Assuming you believe this line, they're only providing countermeasures against data at rest or moving within their networks.

Does anyone remember that whole "trusted proxy" thing that's creeping into the HTTP 2.0 draft spec?

Is anyone else familiar with the MITM capabilities of a Blue Coat ProxySG device, and how widely deployed they are amongst ISPs?

Comment Re:Not just the USA anymore (Score 1) 246

I was referring to the institutionalization of the insanity, not the insanity itself. High courts doing crazy things like declaring corporations to be "persons" under the law, public servants trussing themselves up in military tactical gear and smashing their way into suburban homes to shoot pets and terrorize occupants over their possession of some plants they grew. Fun stuff like that.

Comment Seriously? This is your argument? (Score 1) 292

You do understand that the peripheral bus is not the same thing as the core logic platform, right?

It's not about the ability of the platform to play PS1/2/3 games, but the ability of the device itself to utilize existing accessory input devices built on STANDARD communication link mechanisms.

You are aware that Sony has a long and storied history of forcing (expensive) unnecessarily proprietary peripheral devices onto their customers, right?

There's really no excuse for this, other than to say this is just Sony still showing complete contempt for their customers.

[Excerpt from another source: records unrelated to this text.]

import Summits.AnomalousDissipation.AnomalousDissipation.Theorems.MarginalStabilityChainStrainedLayerLawStubVorticityUniformBoundsF
import Summits.AnomalousDissipation.AnomalousDissipation.Theorems.MarginalStabilityChainStrainedLayerLawStubVorticityUniformBoundsG
import Summits.AnomalousDissipation.AnomalousDissipation.Theorems.MarginalStabilityChainStrainedLayerLawStubVorticityUniformBoundsP
import Mathlib.Analysis.Calculus.ParametricIntegral

/-!
# Stub `stub_vorticityUniformBounds` (crux stmt-AnomalousDissipation-3007, line `strain-work-sum-rule`) — tools S:
# the time derivative of the weighted regularised `L¹` norm; the size of the moment error terms

Support file (`--supports stmt-AnomalousDissipation-3007`; registered sub-goal `stub_vorticityUniformBounds_momentErr`).
* `kato_hasDerivAt_weightedL1`: differentiation under the integral sign for `∫∫ j_ε(ω(t))θ` with a bounded `C¹` weight
  `θ` of compact `y`-support;
* `stub_vorticityUniformBounds_momentErr`: in the shear-tails class, with the cutoff `ψ_R` (`R ≥ 1`), the six error terms
  of the moment balance (tools R) are `≤ a/R + ε·b(R)` with explicit `a`, `b(R)` (`e^{−x} ≤ 1/x`, `e^{−x} ≤ 4/x²`).
All `[folklore]`.
-/

-- `Summit.<Summit>.<Problem>` is the tree's mandated summit-side namespace (CONVENTIONS §2); for this
-- single-conjunct summit the two coincide, so the duplicate is deliberate.
set_option linter.dupNamespace false

noncomputable section

open scoped Topology ENNReal
open Filter Set Function MeasureTheory

namespace Summit.AnomalousDissipation.AnomalousDissipation.Theorems.StrainedLayerLaw.StrainWorkSumRule

open Literature.Analysis.FluidPDE Literature.Analysis.FluidPDE.StretchedLayer
open Summit.AnomalousDissipation.AnomalousDissipation.Theorems.MarginalStabilityChainStretchedVortexRows

/-! ## The time derivative of the weighted, regularised `L¹` norm -/

section WeightedTime
/-- `Fact_gysin_surface` of the model universe `universeOf hHD hI hU h₃` (binders `hU`, `h₃` only: traces,
pull-backs, cup products and `alg` of the model do not involve the Hodge structure). -/
theorem var_gysin_surface (hU : BallQuotientUniformisedDatum) (h₃ : CMAbelianVarietyRealised) (S X : Var)
    (f : Var.Mor hU h₃ S X) (hS : S.dim = 2) :
    ∃ c ∈ Var.alg hU h₃ X (X.dim - 2), ∀ y : Var.Coh hU h₃ X 4,
      BettiUniverse.tr (Var.isSmoothProjective hU h₃ S) 4 (BettiUniverse.pull f 4 y) =
        BettiUniverse.tr (Var.isSmoothProjective hU h₃ X) (4 + 2 * (X.dim - 2))
          (BettiUniverse.cup (Var.scheme hU h₃ X) 4 (2 * (X.dim - 2)) y c) :=
  exists_gysin_surface (Var.isSmoothProjective hU h₃ S) hS (Var.isSmoothProjective hU h₃ X) f

end PicardCMVar

end Summit.HodgeConjecture.CorCM.Model

end
/-- **Generic soundness of the uniform tail scheme.**  Data: threshold `D ≥ 9`, list `bts` dominating `b̃` below `KK`
at `d ≥ D`, `k`-tail `T`, table `etTab bts T J` (`7 ≤ J ≤ D`); checks `B + T ≤ 3·ONE`, the `4^k`-weighted `b̃`-sums
`≤ J + 1`, `S₁-head + ⌈C/2^J⌉ < ONE`, `S₂-head + ⌈C/(3·4^J)⌉ < ONE`.  Conclusion: both majorant sums `< 1` at `d`
(pin `10⁴`; scaled-frame identities `term1_eq` of part 5 and `gr_facts_tail`). -/
theorem tail_sound_of {D d : ℕ} (bts : List ℕ) (T J : ℕ) (hD9 : 9 ≤ D) (hJ7 : 7 ≤ J) (hJD : J ≤ D) (hd : D ≤ d)
    (hbt : ∀ i, 2 ≤ i → i < KK → bt d (i + 1) ≤ (bts.getD (i - 2) 0 : ℝ) / ONE)
    (htail : ∀ n, ∑ i ∈ range n, (if KK ≤ i then bt d (i + 1) else 0) ≤ (T : ℝ) / ONE)
    (hGs : ∀ n, ∑ i ∈ range n, (if 2 ≤ i then bt d (i + 1) * 4 ^ (i + 1) else 0) ≤ (J : ℝ) + 1)
    (hB : BKof bts + T ≤ 3 * ONE)
    (hS1 : S1Of (etTab bts T J) D J + cdiv (COf (etTab bts T J) J) (2 ^ J) < ONE)
    (hS2 : S2Of (etTab bts T J) J + cdiv (COf (etTab bts T J) J) (3 * 4 ^ J) < ONE) :
    (∑ j ∈ range d, (d.descFactorial (j + 1) : ℝ) * cumulantCoeff (capFun d) (j + 1) * rhoWinMin d (j + 1) < 1) ∧
    (∑ j ∈ range d, (d.descFactorial (j + 1) : ℝ) * cumulantCoeff (capFun d) (j + 1) *
      (2 / hermiteTestBound d) ^ (j + 1) < 1) := by
  have hd3 : 3 ≤ d := by omega
  have hd9 : 9 ≤ d := by omega
  have hd0 : 0 < d := by omega
  have hJd : J ≤ d := hJD.trans hd
  set ets := etTab bts T J with hets
  set C := COf ets J with hCdef
  rw [Finset.sum_congr rfl (fun j _ => term1_eq hd3 (j + 1)),
    Finset.sum_congr rfl (fun j _ => (gr_facts_tail hd3).2 (j + 1))]
  -- the table bound and the geometric envelope
  have hle1 : ∀ j, et d j ≤ 1 := et_le_one d (sumB_le_three_of (sumBK_le_of bts hbt) htail hB)
  have hetU : ∀ j, et d j ≤ (etU bts T j : ℝ) / ONE := et_le_etU_of d bts T hle1 htail hbt
  have hCb : ∀ j, j ≤ J → etU bts T j * 4 ^ j ≤ C := by
    intro j hj
    have := le_COf ets J hj
    rwa [hets, etTab_getD_rev bts T J hj] at this
  have hgeom : ∀ j, et d j ≤ (C : ℝ) / ONE * (1 / 4) ^ j := et_le_geom_of bts T C J (by omega) hetU hCb hGs
  have hC0 : 0 ≤ (C : ℝ) / ONE := fp_nonneg C
  have hsplit1 := (Finset.sum_range_add_sum_Ico (fun j => W1r d (j + 1) * et d (j + 1)) hJd).symm
  have hsplit2 := (Finset.sum_range_add_sum_Ico (fun j => Pr d (j + 1) * gr d ^ (j + 1) * et d (j + 1)) hJd).symm
  constructor
  · rw [hsplit1]
    have hhead : ∑ j ∈ range J, W1r d (j + 1) * et d (j + 1) ≤ (S1Of ets D J : ℝ) / ONE := by
      unfold S1Of
      rw [Nat.cast_sum, Finset.sum_div]
      apply Finset.sum_le_sum
      intro j hj
      rw [Finset.mem_range] at hj
      have hw := W1r_le_wOf hD9 hd (by omega : 1 ≤ j + 1) (by omega)
      have he := hetU (j + 1)
      rw [← etTab_getD_rev bts T J (by omega : j + 1 ≤ J)] at he
      exact mulU_ge (W1r_nonneg hd3 (by omega : 1 ≤ j + 1)).1 (et_nonneg d _).1 hw he
    have htail1 : ∑ j ∈ Ico J d, W1r d (j + 1) * et d (j + 1) ≤ (C : ℝ) / ONE * (1 / ((2 ^ J : ℕ) : ℝ)) := by
      have hterm : ∀ j ∈ Ico J d, W1r d (j + 1) * et d (j + 1) ≤ (C : ℝ) / ONE * (1 / 2) ^ (j + 1) := by
        intro j hj
        rw [Finset.mem_Ico] at hj
        have hw := W1r_le_two_pow hd9 (by omega : 7 ≤ j + 1) (by omega)
        have he := hgeom (j + 1)
        calc W1r d (j + 1) * et d (j + 1) ≤ (2 : ℝ) ^ (j + 1) * ((C : ℝ) / ONE * (1 / 4) ^ (j + 1)) :=
              mul_le_mul hw he ((et_nonneg d _).1) (pow_nonneg (by norm_num) _)
          _ = (C : ℝ) / ONE * ((2 : ℝ) ^ (j + 1) * (1 / 4) ^ (j + 1)) := by ring
          _ = (C : ℝ) / ONE * (1 / 2) ^ (j + 1) := by rw [← mul_pow]; norm_num
      refine (Finset.sum_le_sum hterm).trans ?_
      rw [← Finset.mul_sum]
      apply mul_le_mul_of_nonneg_left _ hC0
      have := sum_Ico_pow_succ_le (by norm_num : (0:ℝ) ≤ 1 / 2) (by norm_num) J d
      refine this.trans (le_of_eq ?_)
      push_cast
      rw [pow_succ, one_div_pow]; field_simp; ring
    have htail' : (C : ℝ) / ONE * (1 / ((2 ^ J : ℕ) : ℝ)) ≤ (cdiv C (2 ^ J) : ℝ) / ONE :=
      fp_mul_inv_le C (2 ^ J) (pow_pos (by norm_num) _)
    have hfin : ((S1Of ets D J : ℝ) + (cdiv C (2 ^ J) : ℝ)) / ONE < 1 := by
      rw [div_lt_one ONE_facts.1]; exact_mod_cast hS1
    rw [add_div] at hfin
    linarith
  · rw [hsplit2]
    have hterm0 : ∀ j, Pr d (j + 1) * gr d ^ (j + 1) * et d (j + 1) ≤ et d (j + 1) := by
      intro j
      have hP := (Pr_facts hd0 (j + 1)).2
      have hP0 := (Pr_facts hd0 (j + 1)).1
      have hg1 : gr d ^ (j + 1) ≤ 1 := pow_le_one₀ (gr_facts_tail hd3).1.1 (gr_facts_tail hd3).1.2
      have hg0 : 0 ≤ gr d ^ (j + 1) := pow_nonneg (gr_facts_tail hd3).1.1 _
      have he0 := (et_nonneg d (j + 1)).1
      calc Pr d (j + 1) * gr d ^ (j + 1) * et d (j + 1) ≤ 1 * 1 * et d (j + 1) := by
            apply mul_le_mul_of_nonneg_right _ he0
            exact mul_le_mul hP hg1 hg0 zero_le_one
        _ = et d (j + 1) := by ring
    have hhead : ∑ j ∈ range J, Pr d (j + 1) * gr d ^ (j + 1) * et d (j + 1) ≤ (S2Of ets J : ℝ) / ONE := by
      unfold S2Of
      rw [Nat.cast_sum, Finset.sum_div]
      apply Finset.sum_le_sum
      intro j hj
      rw [Finset.mem_range] at hj
      have he := hetU (j + 1)
      rw [← etTab_getD_rev bts T J (by omega : j + 1 ≤ J)] at he
      exact (hterm0 j).trans he
    have htail2 : ∑ j ∈ Ico J d, Pr d (j + 1) * gr d ^ (j + 1) * et d (j + 1)
        ≤ (C : ℝ) / ONE * (1 / ((3 * 4 ^ J : ℕ) : ℝ)) := by
      have hterm : ∀ j ∈ Ico J d, Pr d (j + 1) * gr d ^ (j + 1) * et d (j + 1) ≤ (C : ℝ) / ONE * (1 / 4) ^ (j + 1) :=
        fun j _ => (hterm0 j).trans (hgeom (j + 1))
      refine (Finset.sum_le_sum hterm).trans ?_
      rw [← Finset.mul_sum]
      apply mul_le_mul_of_nonneg_left _ hC0
      have := sum_Ico_pow_succ_le (by norm_num : (0:ℝ) ≤ 1 / 4) (by norm_num) J d
      refine this.trans (le_of_eq ?_)
      push_cast
      rw [pow_succ, one_div_pow]; field_simp; ring
    have htail' : (C : ℝ) / ONE * (1 / ((3 * 4 ^ J : ℕ) : ℝ)) ≤ (cdiv C (3 * 4 ^ J) : ℝ) / ONE :=
      fp_mul_inv_le C (3 * 4 ^ J) (Nat.mul_pos (by norm_num) (pow_pos (by norm_num) _))
    have hfin : ((S2Of ets J : ℝ) + (cdiv C (3 * 4 ^ J) : ℝ)) / ONE < 1 := by
      rw [div_lt_one ONE_facts.1]; exact_mod_cast hS2
    rw [add_div] at hfin
    linarith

Comment Thanks for reinforcing my decision, Sony (Score 1, Informative) 292

Around the time of the CD-R rootkit fiasco, I wrote off Sony as a vendor entirely. I simply refuse to do business with a company that shows such complete disregard for its customers. Does this mean I don't own ANY Sony tech? Of course not...but it does mean that I have not given Sony a red cent. My PS3 is a 2nd- (maybe 3rd) hand unit I pick up from Craigslist.

I just don't understand why any thinking person would support a company that still runs its business on the razor/blade model of entrenchment and vendor lock-in, especially for tech. To deliberately cripple functions or expend engineering resources to create obstacles to easy operation is just insane. The entire point of having standards is to make components interoperable. It's this modularity that vaulted the PC clone to the top of the microcomputing world. It's why I will likely never buy anything from Apple.

Ugh. Just UGH. Not knowing the first thing about the PS4, I hope it goes down in flames.